他侧身指向大屏幕上的光网图:“过去六个月,我们的考察团队行程十二万公里,走访了全国四百七十八家企业和科研机构。
经过严格筛选,269家单位最终入选‘奔月工程全国协作体系’。这269家单位,覆盖了材料、制造、电子、软件、测试等全部二十二个关键技术领域。”
台下一片寂静,只有摄像机轻微运转的声音。
“这269家单位背后,是十一万三千名直接参与的产业工人和技术人员。”肖镇调出另一组数据,“他们的平均年龄四十一岁,平均工龄十九年,其中高级技师和工程师占比达到37%。这是一支经验丰富、技术精湛的队伍。”
他停顿片刻,让这些数字在每个人心中沉淀。
“同时,我们与国内外一百三十所高校和科研机构建立了合作关系。”屏幕切换到高校分布图,红点遍布全球,“包括国内的清华大学、北京航空航天大学、复旦大学、香港科技大学、澳门工学院,也包括国外的莫斯科航空学院、利雅得国王大学等。基础研究与应用开发同步推进,理论与实践紧密结合。”
台下的高校代表们微微挺直了腰杆。
“今天,我正式宣布:中国载人登月工程第二阶段——关键技术验证与系统集成阶段,全面启动。”肖镇的声音提高了一个度,“‘广寒二号’探测器将于2006年3月发射,执行月面起飞、环月交会对接、样品转移等关键技术验证。
而这一切,都建立在在座各位,以及你们所代表的团队的工作基础之上。”
掌声如潮水般涌起,持续了整整一分钟。
………………
会议结束后,肖镇没有参加招待午宴,而是直接赶往国家航天科研中心。
那里,一个按真实比例搭建的“广寒二号”着陆器实验舱正在进行最后调试。
实验舱占据了整个厂房,高度超过十米,四条着陆腿展开后占地近一百平方米。
舱体表面覆盖着金色的隔热材料,在灯光下反射着柔和的光泽。几十名工程师正在舱内外忙碌,检查每一个接口,测试每一个系统。

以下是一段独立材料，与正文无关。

import Summits.RiemannHypothesis.RiemannHypothesis.Theorems.WeilFormatCDataO91FrontData
import Summits.RiemannHypothesis.RiemannHypothesis.Theorems.S2FormatCE0
import Literature.NumberTheory.LFunctions.YoshidaWindowGramTailMSSines
import Literature.NumberTheory.LFunctions.YoshidaWindowGramMiddleJBox
import Literature.NumberTheory.LFunctions.YoshidaWindowGramTailJFactoredScaled
import Literature.NumberTheory.LFunctions.YoshidaWindowGramTailMSFactored
import Literature.NumberTheory.LFunctions.YoshidaWindowGramTailJDiagTight
import Summits.RiemannHypothesis.RiemannHypothesis.Theorems.FormatCPsdBands
import Summits.RiemannHypothesis.RiemannHypothesis.Theorems.WeilFormatCDiagShift
import HarnessLib

/-!
# Format C kernel rung `O91` (a = 91/100, column-band layout): front-door constants, far-diagonal endpoints, tail bases and the reciprocal column weights of both sectors (kernel certificates; blocks B = 32/160, B₃ = 64/320 (K = 32/160 certified columns))

Window `a = 91/100`; prime powers in the window: 2, 3, 2^2, 5; prime constant A = 1825/1000 (`WeilFormatC.primeCoeff_form_ge_cells_09729`); evaluator parameters S = 2^256, Kpi 130, Kser 150, kred 8, Kexp 45, J 120; full table modes < 161; light column table modes < 1027; units 2^-250 (Schur entries), 2^-124 (column digits, width 127), 2^-118 (tail-factor digits, width 121), 2^-64 (reciprocal weights), 2^-40 (tail base); order-J tail J = 4, θ = 1/2048, η = 1/10 | 4/1.
Design row: sr-gb-rung-a odd λ-run (parity cell 9 L-side): a = 91/100, μ = 2·LAMZ·2^-250 (LAMZ=7662477704329444291791735135751545918093695610918010880), odd 160/320/1024, MS tail; see HOME(A)/LADDER-LSIDES-FORMATC-A-g22.md. Generated by sr-gb-rung-a prover A g22 with rh-explicit-weil-2 gen7's generator extended for the odd λ-run (--sector odd --mu-log2; HOME(A)/code-g22/gen7/gramgen7.py sha16 0aa3348087f4e84e) from `#eval` of the tree's `Encl` functions; every datum is re-verified by the kernel in the theorem files (`decide +kernel`). Helper data of the rh-explicit Weil-positivity programme (format C, K-CELL-2), RH-free. [cite: Yoshida1992HermitianForms, §5 (5.15)-(5.16) p. 301; §7 pp. 305–312]
-/

set_option linter.dupNamespace false
set_option maxRecDepth 200000

namespace Summit.RiemannHypothesis.RiemannHypothesis.Theorems.WeilFormatCData.O91
open Literature.NumberTheory.LFunctions Literature.NumberTheory.LFunctions.Yoshida1992 Encl Literature.Analysis.ValidatedNumerics.NumericsMP

/-- kernel: the front-door constants (and floors) are valid. -/
theorem tF : checkFDConsts O91.prm O91.C 4 O91.ns O91.F = true := by decide +kernel

/-- kernel: `√(8/Bo) ≤ 234470/1048576`. -/
theorem tSqO : checkSqrtUpper 8 O91CBOdd.B 234470 1048576 = true := by decide +kernel

/-- kernel: `0 < core⁻_A(160) − π/4 − …` (box endpoint). -/
theorem t0O : 0 < (devOddBox (2 ^ 256) O91.C O91.FA (tget O91.ctab (160 + 1)) 160 160 234470 1048576).lo := by decide +kernel

/-- kernel: the odd tail base `d₀ = 1582345203878·2^-40`. -/
theorem tDO : (1582345203878 : ℤ) * ((2 ^ 256 : ℕ) : ℤ) ≤ (devOddBox (2 ^ 256) O91.C O91.FA (tget O91.ctab (1024 + 1)) 1024 160 234470 1048576).lo * 2 ^ 40 := by decide +kernel

/-- kernel: the Schur bands' weights are the prefix of the certified list (odd). -/
theorem tVwO : O91CBOdd.vw.take 160 = O91CBOdd.v := by decide +kernel

/-- kernel: the sine lower-bound data are certified. -/
theorem tSines : checkSines O91.prm O91.C O91.ks O91.csd O91.sd1 O91.sdm O91.sdp = true := by decide +kernel

/-- kernel: shape of the odd weight list. -/
theorem tVo : O91CBOdd.v.length = 160 ∧ sumList O91CBOdd.v = O91CBOdd.V := by decide +kernel

end Summit.RiemannHypothesis.RiemannHypothesis.Theorems.WeilFormatCData.O91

赵立城在舱门口等候。看见肖镇,他快步迎上:“老师,实验舱已经完成第一百二十三次联调,所有系统工作正常。按照计划,明天开始为期三十天的封闭测试。”
“测试团队准备好了吗?”
“准备好了。”赵立城指向不远处的一排活动板房,“六名测试工程师已经入住,他们将在接下来的一个月里,在模拟月面环境下对实验舱的所有功能进行极限测试。

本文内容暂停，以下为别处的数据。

/-!
# Route `PrintCFram`, crux C2 `BottomClassIndexLawFiveLe` (stmt-BirchSwinnertonDyer-20372), line
# `eisenstein-resource-bdp-line` (registry v19, stub B1 `stub_bsdp_of_classFactor`): **THE BRIDGE FROM THE RESIDUAL
# `H¹`-GROUPS TO CHARACTERS OF `Γ_K`** — counting form of T2 (`HerbrandLineRestriction`) + the transport
# `Γ_ℚ ⊇ N ↔ Γ_K` (`HerbrandRationalTransport`): `#H¹(Γ_ℚ, A; S) ≤ #V` for the group `V` of characters
# `κ : Γ_K →* 𝔽_p` with open kernel, unramified outside `S`, `θ`-isotypic
# (cell `bsd-print-cfram`, width seat `bsd-line-cfram-p1-w2` g9; helper `--supports` 20372; 0 defs, 0 facts, 0 sorry)

HONEST FRAMING. Nothing about BSD is proved here and no stub is closed; pure group cohomology / Galois bookkeeping.
It connects the OUTPUT currency of the Selmer count (`…SelmerDevissageCountRational(Aligned)`: the groups
`R_rel(A) = h1Unramified A S_p`, `R_str(A) = R_rel(A) ⊓ ker res_{D_p}` of a discrete `Γ_ℚ`-module `A` of prime order `p`)
with the INPUT currency of the class-group counts of w7 g3 (`HerbrandKummer.finite_and_natCard_le_classGroupChiCard_of_characters`,
`HerbrandOddClassGroup.finite_and_natCard_le_classGroupChiCard_of_unramified_characters`: subgroups `V` of characters
`κ : Γ_K →* Multiplicative (ZMod p)` with open kernel, killing the inertia groups `I_𝔔` (`𝔔 ∣ u`, `u ∉ S`), and
`κ (γ σ γ⁻¹) = κ σ ^ θ(γ)`), for a number field `K` Galois over `ℚ` on which the character `θ` of `A` is trivial.

* §1 `coboundaryOn_conj` — a crossed homomorphism principal on a subgroup `I` is principal on `g I g⁻¹`
  (`z h = h • b − b`, `b = g a − z g`); `mem_unramifiedKer_of_mem_subgroupResKer_decomp` — principal on the decomposition
  group `D_v` ⟹ principal on the inertia group of EVERY prime above `v` (all conjugate to the distinguished one, tree
  `exists_smul_eq_of_mem_primesAbove_holds`, `Ideal.conj_mem_inertia_smul_iff`); **`inf_subgroupResKer_decomp_le_h1Unramified`**
  — `h1Unramified A S ⊓ ker res_{D_v} ≤ h1Unramified A (S \ {v})`, and over `ℚ` with `S = S_p`:
  **`R_str(A) ≤ h1Unramified A ∅`** (`inf_subgroupResKer_decomp_le_h1Unramified_empty`; the place above `p` is unique).
* §2 **`exists_characters_natCard_h1Unramified_le`** — `A` of order `p` with continuous orbit maps, acted on non-trivially
  through `θ : Γ_ℚ →* 𝔽_pˣ`; `K/ℚ` finite Galois with `θ(res Γ_K) = 1` and `(ker θ)^k ⊆ res Γ_K` for some `p ∤ k`; `S` any
  set of places of `ℚ`. THEN there is a subgroup `V` of `Γ_K →* Multiplicative (ZMod p)` all of whose members have open
  kernel, kill `I_𝔔` for every prime `𝔔` of `\bar ℤ_K` above a place `u` with `u ∩ ℚ ∉ S`, and satisfy
  `κ (absGaloisOuterConj ℚ K γ σ) = κ σ ^ (θ γ).val`, such that **`Finite V → #h1Unramified A S ≤ #V`**. The map is
  `[z] ↦ (σ ↦ e (z (res σ)))` (`e : A ≃ ℤ/p`); it is injective because a cocycle vanishing on `res Γ_K` vanishes on
  `N = ker θ` (`z(n^k) = k z(n)`, `p ∤ k`) and restriction `H¹(Γ_ℚ, A) → H¹(N, A)` is injective (T2,
  `HerbrandLineRestriction.subgroupResKer_ker_eq_bot_of_card_prime`).
  With w7 g3's counts this gives `#R_rel(A) ≤ classGroupChiCard …` (EVEN side, `S = S_p`) and, through §1,
  `#R_str(A) ≤ #h1Unramified A ∅ ≤ classGroupChiCard …` (ODD side, `S = ∅`).

THEOREMS ONLY; no definition, no named fact, no `sorry`. BSD is not proved by any of this; no summit statement is
proved by this seat. References: [SerreGaloisCohomology1997] I.§2.6 (b), I.§5.1; [NeukirchANT1999] Ch. I §9 (9.4)–(9.6),
Ch. IV §1; [GreenbergLNM1716] §3 (PDF p. 86); the LEAD g10 report §2 and seat notes w2g8 §4.
-/

set_option autoImplicit false
-- `…BirchSwinnertonDyer.BirchSwinnertonDyer.Theorems…` is the problem's mandated namespace (D-0017).
set_option linter.dupNamespace false

noncomputable section

open scoped Classical Pointwise

namespace Summit.BirchSwinnertonDyer.BirchSwinnertonDyer.Theorems.PrintCFram.SelmerCount

open NumberField IsDedekindDomain Field
open Literature.NumberTheory.EllipticCurves Literature.NumberTheory.GaloisRepresentations
  Literature.NumberTheory.EllipticCurves.GreenbergSelmer
open Summit.BirchSwinnertonDyer.BirchSwinnertonDyer.Theorems.PrintCFram.LevelDictionary
open Summit.BirchSwinnertonDyer.BirchSwinnertonDyer.Theorems.PrintCFram.HerbrandSelmerToHom
open Summit.BirchSwinnertonDyer.BirchSwinnertonDyer.Theorems.PrintCFram.LevelDictionaryAlpha

/-! ## §1 Principal on `D_v` ⟹ principal on every inertia group above `v` -/

section Conj

variable {G : Type} [Group G] [TopologicalSpace G]
variable {M : Type} [AddCommGroup M] [DistribMulAction G M] [TopologicalSpace M] [DiscreteTopology M]

/-- **Principal on `I` ⟹ principal on `g I g⁻¹`.** If `z i = i • a − a` for `i ∈ I`, then for every `h` with
`g⁻¹ h g ∈ I`: `z h = h • b − b` with `b = g • a − z g` (the cocycle identities `z(xy) = z x + x • z y`, `g • z(g⁻¹) = −z g`).
[cite: SerreGaloisCohomology1997, I.§5.1] -/
theorem coboundaryOn_conj (z : contOneCocycles (discreteTopRep G M)) {I : Subgroup G} {a : M}
    (hz : ∀ i ∈ I, z.1 i = i • a - a) (g : G) {h : G} (hh : g⁻¹ * h * g ∈ I) :
    z.1 h = h • (g • a - z.1 g) - (g • a - z.1 g) := by
  have hdecomp : h = g * (g⁻¹ * h * g) * g⁻¹ := by group
  have h1 : z.1 h = z.1 g + g • z.1 (g⁻¹ * h * g) + (g * (g⁻¹ * h * g)) • z.1 g⁻¹ := by
    conv_lhs => rw [hdecomp]
    rw [cocycle_mul' z (g * (g⁻¹ * h * g)) g⁻¹, cocycle_mul' z g (g⁻¹ * h * g)]
  have h2 : (g * (g⁻¹ * h * g)) • z.1 g⁻¹ = -(h • z.1 g) := by
    rw [cocycle_inv' z g, smul_neg, smul_smul]
    congr 2
    group
  rw [h1, h2, hz _ hh, smul_sub, smul_smul, smul_sub]
  have h3 : (g * (g⁻¹ * h * g)) • a = (h * g) • a := by congr 1; group
  rw [h3, mul_smul]
  abel

end Conj

section Decomp

variable {K : Type} [Field K] [NumberField K]
variable (A : Type) [AddCommGroup A] [DistribMulAction (absoluteGaloisGroup K) A] [TopologicalSpace A]
  [DiscreteTopology A]

/-- **Principal on `D_v` ⟹ unramified at every prime above `v`.** A class of `H¹(K, A)` restricting to zero on the
decomposition group `D_v = decomp v` restricts to zero on the inertia group `I_𝔓` of EVERY prime `𝔓` of `\bar ℤ_K` above
`v`: the distinguished prime `𝔓₀ = adicCompletionPrime K v` has `I_𝔓₀ ≤ D_v`, every `𝔓 ∣ v` is `g • 𝔓₀`
(`exists_smul_eq_of_mem_primesAbove_holds`), and `I_{g • 𝔓₀} = g I_𝔓₀ g⁻¹` (`Ideal.conj_mem_inertia_smul_iff`, §1).
[cite: NeukirchANT1999, Ch. I §9 (9.4)–(9.6)] -/
theorem mem_unramifiedKer_of_mem_subgroupResKer_decomp (v : HeightOneSpectrum (𝓞 K))
    {c : discreteH1 (absoluteGaloisGroup K) A} (hc : c ∈ subgroupResKer A (decomp v))
    {𝔓 : Ideal (absIntegers (𝓞 K) K)} (h𝔓 : 𝔓 ∈ v.primesAbove) : c ∈ unramifiedKer A 𝔓 := by
  obtain ⟨z, rfl⟩ := oneCocycleClass_surjective _ c
  obtain ⟨a, ha⟩ := (oneCocycleClass_mem_subgroupResKer_iff _ z).1 hc
  obtain ⟨g, hg⟩ := HeightOneSpectrum.exists_smul_eq_of_mem_primesAbove_holds
    (adicCompletionPrime_mem_primesAbove K v) h𝔓
  refine (oneCocycleClass_mem_subgroupResKer_iff _ z).2 ⟨g • a - z.1 g, fun τ ↦ ?_⟩
  refine coboundaryOn_conj z (I := decomp v) (fun i hi ↦ ha ⟨i, hi⟩) g ?_
  -- `g⁻¹ τ g ∈ I_𝔓₀ ≤ D_v`
  have hτ : (τ : absoluteGaloisGroup K) ∈ (g • adicCompletionPrime K v).inertia (absoluteGaloisGroup K) := by
    rw [hg]; exact τ.2
  have hconj : g⁻¹ * (τ : absoluteGaloisGroup K) * g ∈
      (adicCompletionPrime K v).inertia (absoluteGaloisGroup K) := by
    rw [← Ideal.conj_mem_inertia_smul_iff (adicCompletionPrime K v) g]
    simpa [mul_assoc] using hτ
  rw [inertia_adicCompletionPrime_eq_map_absInertia] at hconj
  exact inertia_le_decomp v hconj

/-- **`h1Unramified A S ⊓ ker res_{D_v} ≤ h1Unramified A (S \ {v})`**: a class unramified outside `S` and trivial on
`D_v` is unramified outside `S \ {v}`. [cite: SilvermanAEC2009, Lemma X.4.3] -/
theorem inf_subgroupResKer_decomp_le_h1Unramified (S : Set (HeightOneSpectrum (𝓞 K)))
    (v : HeightOneSpectrum (𝓞 K)) :
    h1Unramified A S ⊓ subgroupResKer A (decomp v) ≤ h1Unramified A (S \ {v}) := by
  intro c hc
  obtain ⟨hS, hD⟩ := AddSubgroup.mem_inf.mp hc
  refine mem_h1Unramified_iff.2 fun v' hv' 𝔓 h𝔓 ↦ ?_
  by_cases hvv : v' = v
  · subst hvv
    exact mem_unramifiedKer_of_mem_subgroupResKer_decomp A v' hD h𝔓
  · exact mem_h1Unramified_iff.1 hS v' (fun h ↦ hv' ⟨h, hvv⟩) 𝔓 h𝔓

end Decomp

/-- **Over `ℚ`: `R_str(A) ≤ h1Unramified A ∅`** — a class unramified away from `p` and trivial on `D_p` is unramified
EVERYWHERE (the place of `ℚ` above `p` is unique). [cite: SilvermanAEC2009, Lemma X.4.3] -/
theorem inf_subgroupResKer_decomp_le_h1Unramified_empty {p : ℕ} [hp : Fact p.Prime]
    (A : Type) [AddCommGroup A] [DistribMulAction (absoluteGaloisGroup ℚ) A] [TopologicalSpace A] [DiscreteTopology A]
    {v : HeightOneSpectrum (𝓞 ℚ)} (hpv : ((p : ℕ) : 𝓞 ℚ) ∈ v.asIdeal) :
    h1Unramified A {v' : HeightOneSpectrum (𝓞 ℚ) | ((p : ℕ) : 𝓞 ℚ) ∈ v'.asIdeal} ⊓ subgroupResKer A (decomp v) ≤
      h1Unramified A (∅ : Set (HeightOneSpectrum (𝓞 ℚ))) := by
  refine (inf_subgroupResKer_decomp_le_h1Unramified A _ v).trans (h1Unramified_mono A fun v' hv' ↦ ?_)
  obtain ⟨hv', hne⟩ := hv'
  exact hne (Rat.HeightOneSpectrum.primesEquiv.injective (Subtype.ext
    ((LevelDictionary.primesEquiv_eq_of_natCast_mem v' hp.out hv').trans
      (LevelDictionary.primesEquiv_eq_of_natCast_mem v hp.out hpv).symm)))

/-! ## §2 The bridge: `#H¹(Γ_ℚ, A; S) ≤ #V` -/

section Bridge

variable {p : ℕ} [hp : Fact p.Prime]
variable {A : Type} [AddCommGroup A] [DistribMulAction (absoluteGaloisGroup ℚ) A] [TopologicalSpace A]
  [DiscreteTopology A]
variable {K : Type} [Field K] [NumberField K] [IsGalois ℚ K]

包括连续七十二小时不间断工作、模拟系统故障应急处理、极端温度循环测试等。”
肖镇点头,戴上安全帽,走进实验舱内部。舱内的布局紧凑而高效:左侧是仪器区,布满了各种显示屏和控制面板;右侧是生活区,有简易的睡眠舱和卫生设施;中央是样品处理区,机械臂的基座已经安装到位。
“机械臂的精度测试结果出来了吗?”肖镇问。
“出来了。”赵立城调出平板电脑上的数据,“在模拟月面重力环境下,机械臂末端定位精度达到0.5毫米,重复定位精度0.2毫米,完全满足样品采集和转移要求。”